Shyness can be based on two causes: natural and social. Natural means character, temperament, type of nervous system. Under the social - the influence of education, environment, communication within the family.

Why is shyness dangerous?

Shyness and fear of people have common roots.

  • the second is more related to personality pathologies and manifests itself in experiencing a feeling of fear in the presence of strangers and in the process of communication;
  • the first - it is considered a common occurrence and does not cause concern to parents if their child is inclined to be shy in the company and avoid strangers, is afraid to get to know each other. An adult considers this quality a trait of character and the specifics of temperament, with which nothing needs to be done, but one has only to come to terms with.

Pathological fear of people is managed with medication or through sessions with a psychologist, and shyness is most often ignored. However, this is not entirely true.

In the context of life, shyness and inability to communicate can sometimes bring a person a lot of problems and missed opportunities, if you do not start working with it.

Shyness in most cases leads to:

  • narrowing the circle of contacts. It is difficult for a shy person to get to know each other on their own, to communicate freely. Usually, such people are limited to interaction in the family circle. At the same time, most often they suffer because of this - because they really need diverse communication;
  • shyness affects the objectivity of the perception of the situation. When a problem or a stressful situation arises - a shy person often becomes illogical, forgetful;
  • a shy person can rarely speak openly and defend his opinion;
  • shyness is the cause of depression and reduced emotional background, shy people tend to feel dissatisfied;
  • the poor emotional and social life of a person who tends to be shy leads to physical weakness and fatigue, muscle cramps, and stoop.

Based on the consequences of shyness listed above, it becomes obvious that it must be combated.

Shyness leads not only to negative feelings of fear and insecurity, but also reduces social adaptation, significantly affects the mental and physical level of personality development.


What to do?

Psychologists have developed exercises, by performing which a person will understand how to stop being afraid of people, reduce the overall level of anxiety and the tendency to be shy in relationships with people and overcome their shyness.

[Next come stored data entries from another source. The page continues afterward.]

import Summits.AnomalousDissipation.AnomalousDissipation.Theorems.SolenoidalFractalHomogenisationLagrangianStepSidebandBlockMatrix
import Summits.AnomalousDissipation.AnomalousDissipation.Theorems.SolenoidalFractalHomogenisationLagrangianStepSidebandResponseTransversal
import HarnessLib

/-!
# K1L_D `stub_D1_residueTail` (registry v17, stmt-AnomalousDissipation-27980) — lane A4 brick P: THE PICKUP BOUND of a slot's feedback functional and the
# transversality of the own-slot semigroup (helper; `--supports stmt-AnomalousDissipation-27980`)

Summits-side helper file of route `SolenoidalFractalHomogenisation` (prover seat `ad-sawtooth-k1loc-p1` g13; lane A of the tail certificate
`Lines/onelevel-D1-tail-cert.md`, the factor `Apick`/`√PpSq` of every case).  Everything proved; no definitions, no named facts, no sorry.
* `norm_slotAmp`, `two_pi_mul_norm_slotAmp` — `‖αⱼ‖ = 1/(2·2π|mⱼ|)`, `2π‖αⱼ‖ = 1/(2|mⱼ|)`;
* **`norm_inner_pickup_le`** — for transversal amplitudes `a = P_m a`, `b = P_m b` and any `w ∈ ℂ³`:
  `‖⟪w, (2πi envⱼ(t)) • (αⱼ • a + ᾱⱼ • b)⟫‖ ≤ (1/(2|mⱼ|)) · ‖P_{mⱼ} w‖ · (‖a‖ + ‖b‖)` — the pickup functional of slot `j` only sees the projection of the test
  vector transverse to `mⱼ` (hence the factor `√PpSq_j(p)` of the certificate) and is bounded by `1/(2|mⱼ|)` per unit amplitude (`|env| ≤ 1`);
* **`norm_inner_feedback_le`** — the same for `feedbackⱼ(t) y` with `y_{±mⱼ}` transversal: `‖⟪w, feedbackⱼ(t) y⟫‖ ≤ (1/(2|mⱼ|))·‖P_{mⱼ} w‖·(‖y_{−mⱼ}‖ + ‖y_{mⱼ}‖)`;
* `projPerp_commute_regBlock`, `projPerp_mul_exp_regBlock_mul_projPerp`, **`transversalProj_exp_blockGen_transversalProj`** — `P̂` commutes with `B̂ = P̂Σ̂P̂ + m̂m̂ᵀ`,
  hence with `exp(c•B̂)`; so the own-slot semigroup preserves transversality: `P_m (exp(u•B↾ℝ)(P_m z)) = exp(u•B↾ℝ)(P_m z)` (`𝔸 = ν•S`).
NOT a proof of any registered stub, of the crux, or of anomalous dissipation; rung leaf F-D1 infrastructure.
-/

set_option linter.dupNamespace false

noncomputable section

namespace Summit.AnomalousDissipation.AnomalousDissipation.Theorems.SolenoidalFractalHomogenisation.LagrangianStep.Sideband

open Set MeasureTheory Complex Matrix
open scoped InnerProductSpace
open Literature.Analysis Literature.Analysis.FunctionSpaces Literature.Analysis.FunctionSpaces.Torus
open Literature.Analysis.FluidPDE Literature.Analysis.FluidPDE.Torus Literature.Analysis.FluidPDE.LatticeShear

variable {k₀ : ℕ}

/-! ## §1 The size of the slot amplitude -/

/-- `‖αⱼ‖ = 1/(2·(2π|mⱼ|))`. [cite: MeshalkinSinai1961, pp. 1700–1705] -/
theorem norm_slotAmp (W₁ : LatticeWord k₀) (j : Fin k₀) : ‖slotAmp W₁ j‖ = 1 / (2 * (2 * Real.pi * ‖latticeVec (W₁.phase j).m‖)) := by
  have h2 := normSq_slotAmp W₁ j
  rw [Complex.normSq_eq_norm_sq] at h2
  have hm : 0 < ‖latticeVec (W₁.phase j).m‖ := norm_latticeVec_pos (W₁.phase j)
  have hπ := Real.pi_pos
  have hpos : 0 < 1 / (2 * (2 * Real.pi * ‖latticeVec (W₁.phase j).m‖)) := by positivity
  have hsq : ‖slotAmp W₁ j‖ ^ 2 = (1 / (2 * (2 * Real.pi * ‖latticeVec (W₁.phase j).m‖))) ^ 2 := by
    rw [h2]; field_simp; ring
  exact (pow_left_inj₀ (norm_nonneg _) hpos.le two_ne_zero).1 hsq

/-- `2π‖αⱼ‖ = 1/(2|mⱼ|)`. [cite: MeshalkinSinai1961, pp. 1700–1705] -/
theorem two_pi_mul_norm_slotAmp (W₁ : LatticeWord k₀) (j : Fin k₀) : 2 * Real.pi * ‖slotAmp W₁ j‖ = 1 / (2 * ‖latticeVec (W₁.phase j).m‖) := by
  rw [norm_slotAmp]
  have hm : 0 < ‖latticeVec (W₁.phase j).m‖ := norm_latticeVec_pos (W₁.phase j)
  have hπ := Real.pi_pos
  field_simp

/-! ## §2 The pickup bound -/

/-- Pairing with a transversal amplitude only sees the transverse part of the test vector: `‖⟪w, a⟫‖ ≤ ‖P_m w‖·‖a‖` if `P_m a = a`. [cite: Temam1984, Ch. III §1.1] -/
theorem norm_inner_le_of_transversal (m : Fin 3 → ℤ) (w : EuclideanSpace ℂ (Fin 3)) {a : EuclideanSpace ℂ (Fin 3)} (ha : transversalProj m a = a) :
    ‖⟪w, a⟫_ℂ‖ ≤ ‖transversalProj m w‖ * ‖a‖ := by
  rw [← ha, ← inner_transversalProj_comm, ha]
  exact norm_inner_le_norm _ _

/-- **THE PICKUP BOUND.**  For transversal amplitudes `a = P_m a`, `b = P_m b` (at `−mⱼ` and `mⱼ`) and any test vector `w`:
`‖⟪w, (2πi envⱼ(t)) • (αⱼ • a + ᾱⱼ • b)⟫‖ ≤ (1/(2|mⱼ|))·‖P_{mⱼ} w‖·(‖a‖ + ‖b‖)`. [cite: MajdaKramer1999, §2.2.1.3 (55)] [cite: MeshalkinSinai1961, pp. 1700–1705] -/
theorem norm_inner_pickup_le (W₁ : LatticeWord k₀) (j : Fin k₀) (t : ℝ) (w : EuclideanSpace ℂ (Fin 3)) {a b : EuclideanSpace ℂ (Fin 3)}
    (ha : transversalProj (W₁.phase j).m a = a) (hb : transversalProj (W₁.phase j).m b = b) :
    ‖⟪w, (2 * Real.pi * Complex.I * ((slotEnvelope W₁ j t : ℝ) : ℂ)) • (slotAmp W₁ j • a + starRingEnd ℂ (slotAmp W₁ j) • b)⟫_ℂ‖ ≤
      1 / (2 * ‖latticeVec (W₁.phase j).m‖) * ‖transversalProj (W₁.phase j).m w‖ * (‖a‖ + ‖b‖) := by
  have henv := slotEnvelope_mem_Icc W₁ j t
  have hα := two_pi_mul_norm_slotAmp W₁ j
  rw [inner_smul_right, inner_add_right, inner_smul_right, inner_smul_right, norm_mul]
  have h1 : ‖2 * (Real.pi : ℂ) * Complex.I * ((slotEnvelope W₁ j t : ℝ) : ℂ)‖ ≤ 2 * Real.pi := by
    rw [norm_mul, norm_mul, norm_mul, Complex.norm_I, mul_one, Complex.norm_real, Complex.norm_two, Complex.norm_real,
      Real.norm_of_nonneg Real.pi_pos.le, Real.norm_of_nonneg henv.1]
    nlinarith [henv.2, Real.pi_pos]
  have h2 : ‖slotAmp W₁ j * ⟪w, a⟫_ℂ + starRingEnd ℂ (slotAmp W₁ j) * ⟪w, b⟫_ℂ‖ ≤ ‖slotAmp W₁ j‖ * (‖transversalProj (W₁.phase j).m w‖ * (‖a‖ + ‖b‖)) := by
    refine (norm_add_le _ _).trans ?_
    rw [norm_mul, norm_mul, Complex.norm_conj, mul_add, mul_add]
    exact add_le_add (mul_le_mul_of_nonneg_left (norm_inner_le_of_transversal _ w ha) (norm_nonneg _))
      (mul_le_mul_of_nonneg_left (norm_inner_le_of_transversal _ w hb) (norm_nonneg _))
  have h0 : 0 ≤ ‖transversalProj (W₁.phase j).m w‖ * (‖a‖ + ‖b‖) := by positivity
  calc ‖2 * (Real.pi : ℂ) * Complex.I * ((slotEnvelope W₁ j t : ℝ) : ℂ)‖ * ‖slotAmp W₁ j * ⟪w, a⟫_ℂ + starRingEnd ℂ (slotAmp W₁ j) * ⟪w, b⟫_ℂ‖
      ≤ (2 * Real.pi) * (‖slotAmp W₁ j‖ * (‖transversalProj (W₁.phase j).m w‖ * (‖a‖ + ‖b‖))) :=
        mul_le_mul h1 h2 (norm_nonneg _) (by positivity)
    _ = 1 / (2 * ‖latticeVec (W₁.phase j).m‖) * ‖transversalProj (W₁.phase j).m w‖ * (‖a‖ + ‖b‖) := by
        rw [← hα]; ring

/-- **THE PICKUP BOUND FOR THE FEEDBACK FUNCTIONAL**: if the fibres `y_{±mⱼ}` are transversal, then
`‖⟪w, feedbackⱼ(t) y⟫‖ ≤ (1/(2|mⱼ|))·‖P_{mⱼ} w‖·(‖y_{−mⱼ}‖ + ‖y_{mⱼ}‖)`. [cite: MajdaKramer1999, §2.2.1.3 (55)] -/
theorem norm_inner_feedback_le (W₁ : LatticeWord k₀) (R : ℕ) (j : Fin k₀) (t : ℝ) (w : EuclideanSpace ℂ (Fin 3)) {y : Space R}
    (ha : transversalProj (W₁.phase j).m (coordL R (-(W₁.phase j).m) y) = coordL R (-(W₁.phase j).m) y)
    (hb : transversalProj (W₁.phase j).m (coordL R (W₁.phase j).m y) = coordL R (W₁.phase j).m y) :
    ‖⟪w, feedback W₁ R j t y⟫_ℂ‖ ≤
      1 / (2 * ‖latticeVec (W₁.phase j).m‖) * ‖transversalProj (W₁.phase j).m w‖ * (‖coordL R (-(W₁.phase j).m) y‖ + ‖coordL R (W₁.phase j).m y‖) := by
  rw [feedback_apply]
  exact norm_inner_pickup_le W₁ j t w ha hb

/-- The fibres of a periodic response are transversal, read through `coordL` at `±mⱼ` (`P_{−m} = P_m`). [cite: Temam1984, Ch. III §1.1] -/
theorem transversalProj_coordL_response (W₁ : LatticeWord k₀) {𝔸 : Torus.Visc4 (Fin 3)} {lo' hi' : ℝ} (h𝔸 : Torus.NearIso 𝔸 lo' hi')
    (hlo' : 0 < lo') {γ₁ : ℝ} (hγ₁ : 0 < γ₁) {R : ℕ} (j : Fin k₀) {t : ℝ} (ht : t ∈ Icc 0 W₁.period) (v : EuclideanSpace ℂ (Fin 3))
    (m w : Fin 3 → ℤ) (hw : w = m ∨ w = -m) :
    transversalProj m (coordL R w (response W₁ 𝔸 γ₁ R j t v)) = coordL R w (response W₁ 𝔸 γ₁ R j t v) := by
  by_cases hwb : w ∈ box R
  · rw [coordL_apply_of_mem hwb]
    have h := transversalProj_response_apply W₁ h𝔸 hlo' hγ₁ j ht v ⟨w, hwb⟩
    rcases hw with rfl | rfl
    · exact h
    · rw [← transversalProj_neg_wave]; exact h
  · rw [coordL_apply_of_not_mem hwb, map_zero]

/-! ## §3 The own-slot semigroup preserves transversality -/

/-- `P̂` commutes with the regularised block `B̂ = P̂Σ̂P̂ + m̂m̂ᵀ` (unit `m̂`). [folklore] -/
theorem projPerp_commute_regBlock (S : Torus.Visc4 (Fin 3)) {n : Fin 3 → ℝ} (hn : ∑ a, n a ^ 2 = 1) : Commute (projPerp n) (regBlock S n) := by
  rw [Commute, SemiconjBy, regBlock, Matrix.mul_add, Matrix.add_mul, ← Matrix.mul_assoc, ← Matrix.mul_assoc, projPerp_mul_projPerp hn,
    Matrix.mul_assoc (projPerp n * sigMat S n), projPerp_mul_projPerp hn, projPerp_mul_vecMulVec hn, vecMulVec_mul_projPerp hn]

/-- `P̂ · exp(c•B̂) · P̂ = exp(c•B̂) · P̂`. [folklore] -/
theorem projPerp_mul_exp_regBlock_mul_projPerp (S : Torus.Visc4 (Fin 3)) {n : Fin 3 → ℝ} (hn : ∑ a, n a ^ 2 = 1) (c : ℝ) :
    projPerp n * NormedSpace.exp (c • regBlock S n) * projPerp n = NormedSpace.exp (c • regBlock S n) * projPerp n := by
  open scoped Matrix.Norms.Operator in
  have h : Commute (projPerp n) (NormedSpace.exp (c • regBlock S n)) := ((projPerp_commute_regBlock S hn).smul_right c).exp_right
  rw [h.eq, Matrix.mul_assoc, projPerp_mul_projPerp hn]

/-- **The own-slot semigroup preserves transversality**: `P_m (exp(u•B↾ℝ)(P_m z)) = exp(u•B↾ℝ)(P_m z)` for `B = blockGen (ν•S) γ₁ m`, `m` the wave vector
of a lattice phase. [cite: MajdaKramer1999, §2.2.1.3 (cell problem (49))] -/
theorem transversalProj_exp_blockGen_transversalProj (S : Torus.Visc4 (Fin 3)) (ν γ₁ : ℝ) (P : LatticePhase) (u : ℝ) (z : EuclideanSpace ℂ (Fin 3)) :
    transversalProj P.m (NormedSpace.exp (u • (blockGen (ν • S) γ₁ P.m).restrictScalars ℝ) (transversalProj P.m z)) =
      NormedSpace.exp (u • (blockGen (ν • S) γ₁ P.m).restrictScalars ℝ) (transversalProj P.m z) := by
  rw [exp_blockGen_transversalProj, transversalProj_eq_cmat, ← mul_apply_eq_comp, ← map_mul, ← map_ofReal_mul, ← Matrix.mul_assoc,
    projPerp_mul_exp_regBlock_mul_projPerp S (sum_mhat_sq P)]

end Summit.AnomalousDissipation.AnomalousDissipation.Theorems.SolenoidalFractalHomogenisation.LagrangianStep.Sideband

end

  1. In any communication situation, when you start to be afraid of others, remember that shyness is an ordinary feeling that has no objective reasons. It arises on the basis of a chain of thoughts that follows the feeling - I will be funny, I look ugly, I will not be able to talk decently, I am afraid to answer, etc. And all this is happening in your mind, although in reality everything may look exactly the opposite. Always keep this in mind when you start to feel shy or afraid of people.
  2. Act in spite of the emerging feeling of shyness. Try to meet new people more and talk openly about your feelings.

Each time, acting overcoming your fears, you put a new positive experience into the “piggy bank” of your consciousness, on which your courage and confidence in relationships with people will subsequently be built.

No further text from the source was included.